Once the line holding "intro r; rw [hμ r]; ring" is found in the listing below, write it out and each later line exactly, up to and including the one holding "(fun k j => ?_) (fun".

---*---

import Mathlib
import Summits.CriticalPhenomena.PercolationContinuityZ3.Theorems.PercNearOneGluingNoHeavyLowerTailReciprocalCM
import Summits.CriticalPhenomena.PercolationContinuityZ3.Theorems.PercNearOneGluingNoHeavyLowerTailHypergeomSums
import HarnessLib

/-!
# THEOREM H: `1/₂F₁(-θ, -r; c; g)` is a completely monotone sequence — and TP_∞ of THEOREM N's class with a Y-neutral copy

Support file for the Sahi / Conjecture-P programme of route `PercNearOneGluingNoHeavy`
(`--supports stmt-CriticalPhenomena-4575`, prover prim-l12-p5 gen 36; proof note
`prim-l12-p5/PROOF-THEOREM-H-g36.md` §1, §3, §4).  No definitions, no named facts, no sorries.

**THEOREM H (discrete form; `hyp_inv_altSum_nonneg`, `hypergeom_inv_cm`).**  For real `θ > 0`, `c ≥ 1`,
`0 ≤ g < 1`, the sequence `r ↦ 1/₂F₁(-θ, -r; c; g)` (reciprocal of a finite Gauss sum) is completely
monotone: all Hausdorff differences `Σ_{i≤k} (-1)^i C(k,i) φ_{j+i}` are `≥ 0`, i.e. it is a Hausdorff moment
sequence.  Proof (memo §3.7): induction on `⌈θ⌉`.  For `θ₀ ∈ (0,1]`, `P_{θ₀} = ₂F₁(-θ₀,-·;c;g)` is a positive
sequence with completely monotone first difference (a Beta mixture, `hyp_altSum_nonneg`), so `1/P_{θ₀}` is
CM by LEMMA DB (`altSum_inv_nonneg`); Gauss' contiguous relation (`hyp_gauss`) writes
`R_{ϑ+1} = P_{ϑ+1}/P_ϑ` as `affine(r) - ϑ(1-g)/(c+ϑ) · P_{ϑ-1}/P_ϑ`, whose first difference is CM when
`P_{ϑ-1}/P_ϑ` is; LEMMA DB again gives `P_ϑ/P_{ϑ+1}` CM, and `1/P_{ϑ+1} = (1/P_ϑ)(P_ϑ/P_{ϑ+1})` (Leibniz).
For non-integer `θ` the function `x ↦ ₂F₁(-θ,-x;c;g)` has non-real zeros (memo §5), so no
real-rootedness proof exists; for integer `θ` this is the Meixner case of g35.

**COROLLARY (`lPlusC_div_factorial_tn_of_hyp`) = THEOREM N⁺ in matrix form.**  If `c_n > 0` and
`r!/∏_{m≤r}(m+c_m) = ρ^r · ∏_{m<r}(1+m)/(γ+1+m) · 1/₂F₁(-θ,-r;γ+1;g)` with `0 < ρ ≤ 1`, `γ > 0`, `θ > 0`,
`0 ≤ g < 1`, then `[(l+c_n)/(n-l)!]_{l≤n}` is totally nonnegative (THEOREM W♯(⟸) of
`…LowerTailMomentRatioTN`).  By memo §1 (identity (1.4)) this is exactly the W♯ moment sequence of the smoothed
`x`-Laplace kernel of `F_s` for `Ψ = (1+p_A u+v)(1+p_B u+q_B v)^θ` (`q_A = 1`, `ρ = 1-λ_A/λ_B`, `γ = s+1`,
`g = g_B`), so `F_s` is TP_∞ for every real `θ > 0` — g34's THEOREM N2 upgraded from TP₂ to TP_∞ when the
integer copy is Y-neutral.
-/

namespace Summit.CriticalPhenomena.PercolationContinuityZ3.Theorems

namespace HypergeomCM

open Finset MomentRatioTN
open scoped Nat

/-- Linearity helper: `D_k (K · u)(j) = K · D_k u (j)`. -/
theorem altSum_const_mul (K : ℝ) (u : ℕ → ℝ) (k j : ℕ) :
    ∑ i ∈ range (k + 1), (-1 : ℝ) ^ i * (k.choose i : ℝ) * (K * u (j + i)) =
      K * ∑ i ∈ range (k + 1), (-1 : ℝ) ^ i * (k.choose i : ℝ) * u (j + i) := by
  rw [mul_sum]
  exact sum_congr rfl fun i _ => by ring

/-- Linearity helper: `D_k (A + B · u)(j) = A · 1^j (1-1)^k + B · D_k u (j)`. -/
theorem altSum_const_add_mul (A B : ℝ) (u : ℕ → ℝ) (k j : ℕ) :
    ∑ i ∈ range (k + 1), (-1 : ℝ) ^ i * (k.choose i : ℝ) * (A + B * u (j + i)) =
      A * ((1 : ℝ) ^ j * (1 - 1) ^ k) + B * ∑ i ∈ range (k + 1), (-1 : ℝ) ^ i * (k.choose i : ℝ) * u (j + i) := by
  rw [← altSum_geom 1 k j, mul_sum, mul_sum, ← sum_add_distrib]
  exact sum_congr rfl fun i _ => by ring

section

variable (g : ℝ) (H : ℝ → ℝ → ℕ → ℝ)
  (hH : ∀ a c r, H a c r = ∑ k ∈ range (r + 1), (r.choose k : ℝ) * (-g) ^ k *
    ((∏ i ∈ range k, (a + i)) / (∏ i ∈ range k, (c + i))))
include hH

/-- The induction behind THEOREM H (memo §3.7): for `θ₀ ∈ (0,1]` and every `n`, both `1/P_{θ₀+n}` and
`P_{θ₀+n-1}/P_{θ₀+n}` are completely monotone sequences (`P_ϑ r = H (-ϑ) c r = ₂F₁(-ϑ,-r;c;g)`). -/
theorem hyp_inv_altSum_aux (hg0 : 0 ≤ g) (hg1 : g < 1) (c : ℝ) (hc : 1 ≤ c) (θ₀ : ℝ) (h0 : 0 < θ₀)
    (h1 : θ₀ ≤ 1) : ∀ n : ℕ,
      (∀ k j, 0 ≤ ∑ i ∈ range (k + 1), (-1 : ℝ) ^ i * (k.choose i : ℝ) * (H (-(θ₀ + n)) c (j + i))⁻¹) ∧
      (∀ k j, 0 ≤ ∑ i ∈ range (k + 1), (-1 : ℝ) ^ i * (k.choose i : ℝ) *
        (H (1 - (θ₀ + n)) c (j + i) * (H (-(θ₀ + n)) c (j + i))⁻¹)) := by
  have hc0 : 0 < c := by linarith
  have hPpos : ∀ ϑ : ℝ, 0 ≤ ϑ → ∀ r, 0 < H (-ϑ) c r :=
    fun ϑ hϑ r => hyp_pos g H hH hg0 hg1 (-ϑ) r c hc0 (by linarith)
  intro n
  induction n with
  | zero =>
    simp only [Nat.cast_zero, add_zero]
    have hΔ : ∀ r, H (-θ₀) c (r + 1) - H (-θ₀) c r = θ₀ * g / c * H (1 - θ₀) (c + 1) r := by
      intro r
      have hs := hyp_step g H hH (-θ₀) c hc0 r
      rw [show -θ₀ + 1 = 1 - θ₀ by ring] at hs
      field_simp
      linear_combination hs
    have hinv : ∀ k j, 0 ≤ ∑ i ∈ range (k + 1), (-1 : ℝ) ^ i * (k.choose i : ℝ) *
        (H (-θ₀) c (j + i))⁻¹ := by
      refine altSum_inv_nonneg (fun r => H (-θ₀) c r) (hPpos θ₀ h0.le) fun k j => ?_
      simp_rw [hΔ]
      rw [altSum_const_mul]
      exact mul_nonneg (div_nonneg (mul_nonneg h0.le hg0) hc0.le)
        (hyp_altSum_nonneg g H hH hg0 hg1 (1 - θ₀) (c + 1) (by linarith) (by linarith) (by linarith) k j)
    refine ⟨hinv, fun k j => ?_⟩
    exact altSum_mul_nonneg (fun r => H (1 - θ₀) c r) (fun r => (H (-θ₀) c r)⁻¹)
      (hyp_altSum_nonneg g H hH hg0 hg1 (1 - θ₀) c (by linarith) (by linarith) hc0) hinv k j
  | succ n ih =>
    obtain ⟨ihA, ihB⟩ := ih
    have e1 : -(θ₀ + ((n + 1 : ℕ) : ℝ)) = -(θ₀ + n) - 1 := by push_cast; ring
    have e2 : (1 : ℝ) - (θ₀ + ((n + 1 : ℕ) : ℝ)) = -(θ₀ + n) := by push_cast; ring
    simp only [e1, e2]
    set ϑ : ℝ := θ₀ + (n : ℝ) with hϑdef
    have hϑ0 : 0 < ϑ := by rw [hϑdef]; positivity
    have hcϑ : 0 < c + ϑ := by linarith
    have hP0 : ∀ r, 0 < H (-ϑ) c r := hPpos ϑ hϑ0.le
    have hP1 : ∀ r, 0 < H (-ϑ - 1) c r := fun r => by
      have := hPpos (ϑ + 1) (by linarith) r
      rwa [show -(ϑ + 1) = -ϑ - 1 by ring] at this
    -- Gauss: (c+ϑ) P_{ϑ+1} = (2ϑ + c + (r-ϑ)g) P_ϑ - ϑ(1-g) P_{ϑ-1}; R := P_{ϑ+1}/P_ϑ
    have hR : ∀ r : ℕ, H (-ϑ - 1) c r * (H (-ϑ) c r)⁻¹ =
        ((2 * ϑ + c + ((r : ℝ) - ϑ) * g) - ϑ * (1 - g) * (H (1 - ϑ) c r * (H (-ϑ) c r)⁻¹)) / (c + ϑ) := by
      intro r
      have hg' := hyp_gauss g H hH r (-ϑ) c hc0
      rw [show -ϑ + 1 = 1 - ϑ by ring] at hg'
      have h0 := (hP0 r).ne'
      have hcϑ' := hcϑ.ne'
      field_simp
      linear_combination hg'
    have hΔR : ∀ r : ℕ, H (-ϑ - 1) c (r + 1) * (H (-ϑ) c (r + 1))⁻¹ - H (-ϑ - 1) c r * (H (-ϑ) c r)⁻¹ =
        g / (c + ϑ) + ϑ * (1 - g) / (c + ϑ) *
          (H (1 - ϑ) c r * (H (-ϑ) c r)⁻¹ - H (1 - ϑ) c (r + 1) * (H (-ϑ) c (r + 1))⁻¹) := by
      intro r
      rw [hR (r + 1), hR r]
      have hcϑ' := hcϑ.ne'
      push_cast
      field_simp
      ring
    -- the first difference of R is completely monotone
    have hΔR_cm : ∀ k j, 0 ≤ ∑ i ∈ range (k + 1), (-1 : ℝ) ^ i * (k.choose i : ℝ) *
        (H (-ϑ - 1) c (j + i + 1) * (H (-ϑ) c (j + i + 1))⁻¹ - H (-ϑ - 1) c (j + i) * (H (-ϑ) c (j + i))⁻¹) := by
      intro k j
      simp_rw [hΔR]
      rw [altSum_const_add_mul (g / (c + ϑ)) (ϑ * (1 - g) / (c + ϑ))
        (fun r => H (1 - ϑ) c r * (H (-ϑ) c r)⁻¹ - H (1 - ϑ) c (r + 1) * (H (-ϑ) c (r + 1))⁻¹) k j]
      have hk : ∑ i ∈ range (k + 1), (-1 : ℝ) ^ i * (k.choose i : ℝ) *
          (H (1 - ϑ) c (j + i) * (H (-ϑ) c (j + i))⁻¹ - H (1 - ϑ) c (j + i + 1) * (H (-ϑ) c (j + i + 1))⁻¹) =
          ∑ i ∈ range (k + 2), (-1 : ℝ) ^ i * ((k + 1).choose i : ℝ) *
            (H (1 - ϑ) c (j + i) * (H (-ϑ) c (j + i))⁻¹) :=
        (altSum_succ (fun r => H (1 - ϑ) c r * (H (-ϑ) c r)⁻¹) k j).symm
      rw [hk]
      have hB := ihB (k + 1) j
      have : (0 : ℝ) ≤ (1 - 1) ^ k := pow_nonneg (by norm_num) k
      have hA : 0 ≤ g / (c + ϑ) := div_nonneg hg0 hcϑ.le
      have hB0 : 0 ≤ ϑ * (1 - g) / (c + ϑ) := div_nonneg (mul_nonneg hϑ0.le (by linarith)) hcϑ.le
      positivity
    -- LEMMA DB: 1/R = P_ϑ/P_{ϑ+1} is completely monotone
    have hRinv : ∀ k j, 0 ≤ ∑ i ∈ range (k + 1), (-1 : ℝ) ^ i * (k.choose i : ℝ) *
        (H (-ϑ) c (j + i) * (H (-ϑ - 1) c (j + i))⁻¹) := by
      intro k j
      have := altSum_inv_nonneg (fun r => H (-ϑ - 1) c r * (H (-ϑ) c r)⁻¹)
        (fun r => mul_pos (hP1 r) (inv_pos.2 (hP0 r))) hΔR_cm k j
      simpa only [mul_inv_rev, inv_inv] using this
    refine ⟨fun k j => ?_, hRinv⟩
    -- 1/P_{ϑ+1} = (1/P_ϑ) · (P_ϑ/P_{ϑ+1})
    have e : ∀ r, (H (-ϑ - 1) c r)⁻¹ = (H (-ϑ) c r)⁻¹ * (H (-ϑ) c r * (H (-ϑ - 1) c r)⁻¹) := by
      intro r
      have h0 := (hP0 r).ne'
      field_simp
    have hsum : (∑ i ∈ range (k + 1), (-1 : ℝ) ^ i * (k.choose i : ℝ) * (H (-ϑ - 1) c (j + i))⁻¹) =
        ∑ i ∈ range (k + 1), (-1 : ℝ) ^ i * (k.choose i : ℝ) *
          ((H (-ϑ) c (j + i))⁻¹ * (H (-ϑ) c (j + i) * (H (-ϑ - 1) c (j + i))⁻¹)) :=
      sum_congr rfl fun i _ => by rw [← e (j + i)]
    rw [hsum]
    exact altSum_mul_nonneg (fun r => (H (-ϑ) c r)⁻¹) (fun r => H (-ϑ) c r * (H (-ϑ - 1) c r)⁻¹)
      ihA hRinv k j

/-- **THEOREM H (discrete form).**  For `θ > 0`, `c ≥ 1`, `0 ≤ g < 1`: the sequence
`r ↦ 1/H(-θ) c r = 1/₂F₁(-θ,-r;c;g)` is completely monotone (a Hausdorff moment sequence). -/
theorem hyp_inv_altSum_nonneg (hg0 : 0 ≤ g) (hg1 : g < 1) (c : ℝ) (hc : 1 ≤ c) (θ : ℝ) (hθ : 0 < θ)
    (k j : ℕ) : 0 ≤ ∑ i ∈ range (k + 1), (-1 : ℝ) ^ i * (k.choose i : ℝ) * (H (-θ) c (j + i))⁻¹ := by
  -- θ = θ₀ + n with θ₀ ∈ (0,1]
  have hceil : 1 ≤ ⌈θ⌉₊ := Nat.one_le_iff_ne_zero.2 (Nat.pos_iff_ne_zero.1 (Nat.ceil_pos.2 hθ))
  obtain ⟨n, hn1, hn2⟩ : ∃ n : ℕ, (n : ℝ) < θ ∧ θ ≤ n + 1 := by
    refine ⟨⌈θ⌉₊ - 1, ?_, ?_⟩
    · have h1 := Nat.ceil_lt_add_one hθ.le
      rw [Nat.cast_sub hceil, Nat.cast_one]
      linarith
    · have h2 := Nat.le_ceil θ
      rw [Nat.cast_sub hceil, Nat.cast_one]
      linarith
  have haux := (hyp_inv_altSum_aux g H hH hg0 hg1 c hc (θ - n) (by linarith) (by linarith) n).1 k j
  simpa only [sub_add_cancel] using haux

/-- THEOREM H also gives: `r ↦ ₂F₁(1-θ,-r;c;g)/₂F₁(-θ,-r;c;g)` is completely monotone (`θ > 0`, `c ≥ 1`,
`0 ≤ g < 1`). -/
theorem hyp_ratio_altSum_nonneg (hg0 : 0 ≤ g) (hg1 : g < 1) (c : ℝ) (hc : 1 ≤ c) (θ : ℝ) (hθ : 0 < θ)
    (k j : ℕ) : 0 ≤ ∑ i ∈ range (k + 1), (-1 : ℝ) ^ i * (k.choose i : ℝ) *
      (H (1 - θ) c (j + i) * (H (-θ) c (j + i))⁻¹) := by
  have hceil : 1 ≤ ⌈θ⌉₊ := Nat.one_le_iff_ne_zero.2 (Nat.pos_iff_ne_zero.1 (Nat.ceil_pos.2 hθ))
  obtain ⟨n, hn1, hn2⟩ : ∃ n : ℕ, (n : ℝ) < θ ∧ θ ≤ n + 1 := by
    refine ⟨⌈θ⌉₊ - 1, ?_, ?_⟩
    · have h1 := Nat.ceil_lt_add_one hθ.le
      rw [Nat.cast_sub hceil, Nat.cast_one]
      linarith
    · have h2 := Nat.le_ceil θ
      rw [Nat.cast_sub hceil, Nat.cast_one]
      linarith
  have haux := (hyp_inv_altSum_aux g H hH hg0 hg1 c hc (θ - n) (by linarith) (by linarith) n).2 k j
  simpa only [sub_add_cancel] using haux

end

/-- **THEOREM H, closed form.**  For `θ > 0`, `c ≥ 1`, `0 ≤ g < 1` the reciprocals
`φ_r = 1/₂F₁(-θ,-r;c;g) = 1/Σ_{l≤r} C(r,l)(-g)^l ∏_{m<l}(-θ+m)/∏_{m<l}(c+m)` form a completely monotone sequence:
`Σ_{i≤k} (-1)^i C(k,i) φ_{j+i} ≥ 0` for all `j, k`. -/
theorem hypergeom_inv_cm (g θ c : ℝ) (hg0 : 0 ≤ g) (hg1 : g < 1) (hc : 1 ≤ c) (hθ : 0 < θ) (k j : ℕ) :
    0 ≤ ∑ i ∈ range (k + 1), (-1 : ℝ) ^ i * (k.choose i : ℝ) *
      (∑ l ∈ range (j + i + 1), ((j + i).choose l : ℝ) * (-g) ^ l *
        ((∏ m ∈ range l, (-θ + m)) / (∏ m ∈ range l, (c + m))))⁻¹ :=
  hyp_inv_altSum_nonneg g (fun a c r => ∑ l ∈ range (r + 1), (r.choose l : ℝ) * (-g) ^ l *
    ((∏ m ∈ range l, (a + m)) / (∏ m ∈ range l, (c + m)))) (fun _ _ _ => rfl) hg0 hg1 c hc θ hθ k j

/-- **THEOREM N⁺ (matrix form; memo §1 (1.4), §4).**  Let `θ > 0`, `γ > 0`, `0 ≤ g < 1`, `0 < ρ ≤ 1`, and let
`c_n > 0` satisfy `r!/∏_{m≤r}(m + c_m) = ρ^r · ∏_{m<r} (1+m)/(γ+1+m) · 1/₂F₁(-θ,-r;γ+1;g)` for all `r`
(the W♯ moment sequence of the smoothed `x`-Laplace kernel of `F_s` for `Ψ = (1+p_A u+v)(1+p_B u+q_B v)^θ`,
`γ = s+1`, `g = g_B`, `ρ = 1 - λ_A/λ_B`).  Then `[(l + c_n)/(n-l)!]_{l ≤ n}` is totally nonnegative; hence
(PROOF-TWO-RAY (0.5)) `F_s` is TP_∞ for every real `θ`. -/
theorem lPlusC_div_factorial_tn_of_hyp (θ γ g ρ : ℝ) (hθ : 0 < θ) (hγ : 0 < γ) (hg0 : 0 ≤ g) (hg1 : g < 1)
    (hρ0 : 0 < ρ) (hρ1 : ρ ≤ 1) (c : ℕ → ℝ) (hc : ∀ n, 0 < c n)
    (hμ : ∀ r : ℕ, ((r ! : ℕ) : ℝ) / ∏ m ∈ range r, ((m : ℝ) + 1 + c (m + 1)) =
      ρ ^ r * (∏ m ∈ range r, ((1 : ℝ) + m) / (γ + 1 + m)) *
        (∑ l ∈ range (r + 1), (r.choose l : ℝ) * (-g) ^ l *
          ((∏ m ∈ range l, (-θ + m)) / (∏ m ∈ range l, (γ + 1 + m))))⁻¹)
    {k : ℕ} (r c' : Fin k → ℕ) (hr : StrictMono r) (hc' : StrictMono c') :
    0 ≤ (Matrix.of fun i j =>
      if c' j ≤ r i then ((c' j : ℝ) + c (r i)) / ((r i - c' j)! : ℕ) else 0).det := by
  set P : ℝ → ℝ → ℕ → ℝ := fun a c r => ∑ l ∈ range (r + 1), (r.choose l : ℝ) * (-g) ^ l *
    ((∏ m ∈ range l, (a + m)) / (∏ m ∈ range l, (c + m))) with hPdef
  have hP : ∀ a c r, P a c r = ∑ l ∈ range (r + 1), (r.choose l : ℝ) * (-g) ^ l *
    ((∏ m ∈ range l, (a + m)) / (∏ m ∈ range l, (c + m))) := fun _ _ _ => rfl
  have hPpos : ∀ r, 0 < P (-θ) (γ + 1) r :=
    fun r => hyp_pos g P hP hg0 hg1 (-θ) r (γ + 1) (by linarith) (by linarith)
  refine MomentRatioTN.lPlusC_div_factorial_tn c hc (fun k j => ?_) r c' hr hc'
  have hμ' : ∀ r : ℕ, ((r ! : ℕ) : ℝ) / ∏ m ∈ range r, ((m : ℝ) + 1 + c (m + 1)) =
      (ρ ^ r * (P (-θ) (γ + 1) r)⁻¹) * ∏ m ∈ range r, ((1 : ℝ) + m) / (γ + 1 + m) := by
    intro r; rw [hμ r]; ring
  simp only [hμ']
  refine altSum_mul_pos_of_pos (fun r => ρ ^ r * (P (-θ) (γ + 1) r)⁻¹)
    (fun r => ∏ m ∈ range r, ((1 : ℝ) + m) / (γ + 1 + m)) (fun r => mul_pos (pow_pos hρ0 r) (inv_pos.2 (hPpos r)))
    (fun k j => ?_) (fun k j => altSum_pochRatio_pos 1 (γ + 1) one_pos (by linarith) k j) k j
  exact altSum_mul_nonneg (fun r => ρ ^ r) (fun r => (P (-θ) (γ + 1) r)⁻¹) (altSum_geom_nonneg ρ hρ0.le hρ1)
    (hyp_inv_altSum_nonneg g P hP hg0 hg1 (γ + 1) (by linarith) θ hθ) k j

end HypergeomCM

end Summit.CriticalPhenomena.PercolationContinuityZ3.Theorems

---*---

▶ **SOLUTION FOR THIS EXERCISE**
    intro r; rw [hμ r]; ring
  simp only [hμ']
  refine altSum_mul_pos_of_pos (fun r => ρ ^ r * (P (-θ) (γ + 1) r)⁻¹)
    (fun r => ∏ m ∈ range r, ((1 : ℝ) + m) / (γ + 1 + m)) (fun r => mul_pos (pow_pos hρ0 r) (inv_pos.2 (hPpos r)))
    (fun k j => ?_) (fun k j => altSum_pochRatio_pos 1 (γ + 1) one_pos (by linarith) k j) k j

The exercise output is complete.